Hamas members who participated in the talks said the movement will field candidates in municipal, trade union and university student body elections. Hamas officials also left open the possibility that some Hamas members may run independently in the upcoming elections for a self-governing authority.

With its large network of health clinics, mosques and social services, Hamas is believed to have tens of thousands of supporters in the Gaza Strip. Its popularity in the West Bank is weaker, and opinion polls have showed its support dropping in both areas as Palestinian self-rule has expanded from Gaza and the West Bank town of Jericho to include most Palestinian towns and villages in the West Bank.

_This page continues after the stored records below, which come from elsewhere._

import Summits.FinalStateConjecture.FinalStateConjecture.Theorems.NeckGapDecay.Negative.ExactSchwarzschildGapCertificate
import Summits.FinalStateConjecture.FinalStateConjecture.Theorems.StarvedNecksNeckGapDecayStubCertOfCore
import Summits.FinalStateConjecture.FinalStateConjecture.Theorems.StarvedNecksNeckGapDecayStubSlowSmoothMinorant
import Summits.FinalStateConjecture.FinalStateConjecture.Theorems.StarvedNecksNeckGapDecayStubWallMajorant
import HarnessLib

/-!
# The reshaped physics stub is not vacuous: the gap CORE certificate holds on exact Schwarzschild
# (crux `StarvedNecks.NeckGapDecay`, stmt-FinalStateConjecture-16768, line `Sketch`; model check of P-core `stub_gapCoreCert`)

The v7/v8 reshape of the line `Sketch` replaced the physics stub P″ (`GapAnalyticCert` for some normalised wall) by
P-core: SOME normalised dominating wall `W` and a `GapCoreCert` (`…CertOfCoreStub.GapCoreCert`: chart of the annular late
tube beyond a RECEDING seam `ϱ → ∞`, matched to the input chart to third order across the seam collar, `C²`-certified
beyond the seam, far annulus separated from the input chart's inner image).  This file checks the new clauses — the seam
regularity `|ϱ′|, |ϱ″|, |ϱ‴| ≤ 1`, `ϱ ≥ R₁ + M + 1`, `Tendsto ϱ atTop atTop` with the input certificate out to `ϱ + 6`,
the matching clause (C2) with its `C³` decay, (C1), (C3) and the separation (C4) — against the honest exact model
`SchwGap.decompK P 4` of the crux disprover (`Negative/ExactSchwarzschildLateModel`, `…GapCertificate`): they are
JOINTLY satisfiable there by the intended witness `R₁ = R₀`, `τ₁ = max 1 T₀`, `ϱ` = the slow smooth minorant of the
identity above `R₀ + M + 1` (stub W4), `Ψ' = Ψᵢ` (the identity hole chart), `T = id`, for EVERY continuous wall `W` and
threshold `T₀` (`gapCoreCert_decompK`); and with the normalised dominating wall of stub S1 (`WallMajorant`) the model
satisfies the exact CONCLUSION shape of P-core (`gapCoreConclusion_decompK`).  So the reshape introduced no typing slip
that would make P-core false for a silly reason on honest inputs; what it does not show is the physics (the model's
deviation vanishes identically).  References: Kerr–Schild 1965 §3; DHRT arXiv:2104.08222 §1.  No new definitions.
-/

noncomputable section

open TopologicalSpace Manifold Filter Topology Set Function
open scoped ContDiff Topology ENNReal Manifold

-- instance search through nested operator types `E4 →L E4 →L E4 →L ℝ` (as in the tree files)
set_option maxSynthPendingDepth 3

namespace Summit.FinalStateConjecture.FinalStateConjecture.Theorems.NeckGapDecay.ConnectionLevelCones.GapCoreModel

open Literature.Geometry.Lorentzian
open Summit.FinalStateConjecture.FinalStateConjecture.Theorems.SeamedChartsExhaust.Negative
open Summit.FinalStateConjecture.FinalStateConjecture.Theorems.SeamedChartsExhaust.Negative.SchwModel
open Summit.FinalStateConjecture.FinalStateConjecture.Theorems.NeckGapDecay.Negative
open Summit.FinalStateConjecture.FinalStateConjecture.Theorems.NeckGapDecay.ConnectionLevelCones.CertOfCoreStub

set_option linter.dupNamespace false

/-- **The gap CORE certificate holds on exact Schwarzschild**, for every continuous wall `W` and threshold `T₀`,
with the intended witness `R₁ = R₀`, `τ₁ = max 1 T₀`, `ϱ` a slow smooth receding seam radius above `R₀ + M + 1` (W4
below the identity), `Ψ' = Ψᵢ`, `T = id` (the deviation of the identity hole chart vanishes identically; `Ψᵢ` is the
inclusion, so matching, certificates and separation are immediate). [folklore] -/
theorem gapCoreCert_decompK (P : Params) (T₀ : ℝ) (W : ℝ → ℝ) (hW : Continuous W)
    (i : Fin (SchwGap.decompK P 4).N) :
    GapCoreCert (ST P) (O P) (SchwGap.decompK P 4) P.R₀ i T₀ W := by
  -- the receding seam radius (stub W4 below the identity)
  obtain ⟨ϱ, hϱs, -, hϱtop, hϱb, -, hϱ1, hϱ2, hϱ3⟩ :=
    SlowSmoothMinorantStub.stub_slowSmoothMinorant (fun u ↦ u) (P.R₀ + P.M + 1) monotone_id tendsto_id
  refine ⟨P.R₀, max 1 T₀, ϱ, Ψ P, fun y ↦ y, le_rfl, le_rfl,
    ⟨hϱs, hϱ1, hϱ2, hϱ3, fun u ↦ hϱb u, hϱtop, ?_⟩, ⟨?_, ?_, ?_⟩, ⟨contDiff_id, ?_, ?_⟩, ?_, ?_⟩
  · -- the input certificate out to `ϱ + 6`: the deviation vanishes identically
    simp_rw [SchwGap.decompK_background, SchwGap.decompK_chart, truncDeviationCk_Ψ]
    exact tendsto_const_nhds
  · -- (C1a) smooth
    exact (contMDiff_inclusion (n := ∞) (hbext P)).contMDiffOn
  · -- (C1b) open embedding of the (open) annular late tube
    set Aset : Set (boostedKerrBackground 1 0 P.M 0).domain :=
      {x | max 1 T₀ < (boostedKerrBackground 1 0 P.M 0).time x.1 ∧
        ϱ ((boostedKerrBackground 1 0 P.M 0).time x.1) + 1 <
          E4.spatialNorm (poincareInv ((SchwGap.decompK P 4).motion i).1 ((SchwGap.decompK P 4).motion i).2 x.1) ∧
        (boostedKerrBackground 1 0 P.M 0).radius x.1 < W (x.1 0) + 1} with hAset
    have hopen : IsOpen Aset := by
      have h1 : Continuous fun x : (boostedKerrBackground 1 0 P.M 0).domain ↦
          (boostedKerrBackground 1 0 P.M 0).time x.1 :=
        ((PiLp.continuous_apply 2 _ 0).comp (continuous_poincareInv 1 0)).comp continuous_subtype_val
      have h2 : Continuous fun x : (boostedKerrBackground 1 0 P.M 0).domain ↦
          (boostedKerrBackground 1 0 P.M 0).radius x.1 :=
        ((Kerr.continuous_radius 0).comp (continuous_poincareInv 1 0)).comp continuous_subtype_val
      have h3 : Continuous fun x : (boostedKerrBackground 1 0 P.M 0).domain ↦ W (x.1 0) + 1 :=
        (hW.comp ((PiLp.continuous_apply 2 _ 0).comp continuous_subtype_val)).add continuous_const
      have h4 : Continuous fun x : (boostedKerrBackground 1 0 P.M 0).domain ↦
          ϱ ((boostedKerrBackground 1 0 P.M 0).time x.1) + 1 := (hϱs.continuous.comp h1).add continuous_const
      have h5 : Continuous fun x : (boostedKerrBackground 1 0 P.M 0).domain ↦
          E4.spatialNorm (poincareInv ((SchwGap.decompK P 4).motion i).1 ((SchwGap.decompK P 4).motion i).2 x.1) :=
        ((continuous_norm.comp E4.spatial.continuous).comp (continuous_poincareInv _ _)).comp continuous_subtype_val
      exact (isOpen_lt continuous_const h1).inter ((isOpen_lt h4 h5).inter (isOpen_lt h2 h3))
    have hg : IsOpenEmbedding (fun x : Aset ↦ (x.1.1 : E4)) :=
      (boostedKerrExterior 1 0 P.M 0).2.isOpenEmbedding_subtypeVal.comp hopen.isOpenEmbedding_subtypeVal
    have hcar : IsOpenEmbedding (Subtype.val : (ST P).carrier → E4) := (Kerr.region 0 P.r₀).2.isOpenEmbedding_subtypeVal
    exact IsOpenEmbedding.of_comp _ hcar hg
  · -- (C1c) image in the charted late region (the hole region of the model)
    rintro _ ⟨x, ⟨hx1, -⟩, rfl⟩
    refine FinalStateDecomposition.region_subset_charted _ i ⟨x, ?_, rfl⟩
    show (1 : ℝ) < _
    exact lt_of_le_of_lt (le_max_left 1 T₀) hx1
  · -- (C2) matching: `T = id`, `Ψ' = Ψᵢ`
    intro x _ _ _
    exact ⟨x.2, by rw [SchwGap.decompK_chart]; rfl⟩
  · -- (C2) decay: `T − id = 0`
    have h0 : (fun y : E4 ↦ y - y) = 0 := by funext y; simp
    simp_rw [h0, supCkENorm_zero]
    exact tendsto_const_nhds
  · -- (C3) the deviation of the identity chart vanishes identically
    simp_rw [SchwGap.decompK_background, deviationExtend_Ψ, supCkENorm_zero]
    exact tendsto_const_nhds
  · -- (C4) separation: `Ψᵢ` is injective
    intro x y _ hxs _ _ hys h
    rw [SchwGap.decompK_chart] at h
    have hxy : x = y := by
      have h1 : (Ψ P x).1 = (Ψ P y).1 := by rw [h]
      rw [Ψ_val, Ψ_val] at h1
      exact Subtype.ext h1
    subst hxy
    linarith

/-- **P-core's conclusion shape on the model**: with the normalised wall of stub S1 (`WallMajorant`) dominating
`3ρ + 2` (`ρ = R₀ + 1 + √·` the model's excision), the exact CONCLUSION of `GapCoreCertHolds` holds for every hole of
`SchwGap.decompK P 4`. [folklore] -/
theorem gapCoreConclusion_decompK (P : Params) (i : Fin (SchwGap.decompK P 4).N) :
    ∃ (T₀ : ℝ) (W : ℝ → ℝ), Continuous W ∧ Monotone W ∧ Tendsto (fun s ↦ W s / s) atTop (𝓝 0) ∧
      (∀ s s', s ≤ s' → W s' ≤ W s +
        1 / (10 * ‖((((SchwGap.decompK P 4).motion i).1 : E4 ≃L[ℝ] E4) : E4 →L[ℝ] E4)‖ ^ 2) * (s' - s)) ∧
      (∀ s, P.R₀ + 2 ≤ W s) ∧ (∀ s, T₀ ≤ s → 3 * (SchwGap.decompK P 4).excision i s + 2 ≤ W s) ∧
      GapCoreCert (ST P) (O P) (SchwGap.decompK P 4) P.R₀ i T₀ W := by
  have hε : 0 < 1 / (10 * ‖((((SchwGap.decompK P 4).motion i).1 : E4 ≃L[ℝ] E4) : E4 →L[ℝ] E4)‖ ^ 2) := by
    rw [SchwGap.decompK_motion]
    have h1 : ((((1 : lorentzGroup), (0 : E4)).1 : E4 ≃L[ℝ] E4) : E4 →L[ℝ] E4) = ContinuousLinearMap.id ℝ E4 := rfl
    rw [h1]
    have h2 : ‖ContinuousLinearMap.id ℝ E4‖ = 1 := ContinuousLinearMap.norm_id
    rw [h2]; norm_num
  obtain ⟨T₀, W, hWc, hWm, hWs, hWl, hWR, hWall⟩ :=
    WallMajorantStub.stub_wallMajorant (ρ P) (ρ_div_tendsto P) _ (P.R₀ + 2) hε
  refine ⟨T₀, W, hWc, hWm, hWs, hWl, hWR, fun s hs ↦ ?_, gapCoreCert_decompK P T₀ W hWc i⟩
  rw [SchwGap.decompK_excision]
  exact hWall s hs

end Summit.FinalStateConjecture.FinalStateConjecture.Theorems.NeckGapDecay.ConnectionLevelCones.GapCoreModel

end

But even with its support on the wane, Hamas poses the most significant threat to Arafat of the many Palestinian opposition groups because it has a pool of members prepared to die carrying out attacks on Israelis. The late Prime Minister Yitzhak Rabin and his successor, Shimon Peres, both said the Israeli-Palestinian peace agreement will stand or fall on the ability of Arafat to prevent terrorist attacks on Israelis.

Hamas, together with the smaller Islamic Jihad, has carried out a series of devastating bombing attacks on Israelis inside the Gaza Strip and in the heart of Israel, hoping to derail the peace accord. The groups succeeded in slowing the pace of negotiations for awhile, until Arafat began arresting their leaders and some of their military men. Neither group has carried out an effective bombing attack against Israelis for months.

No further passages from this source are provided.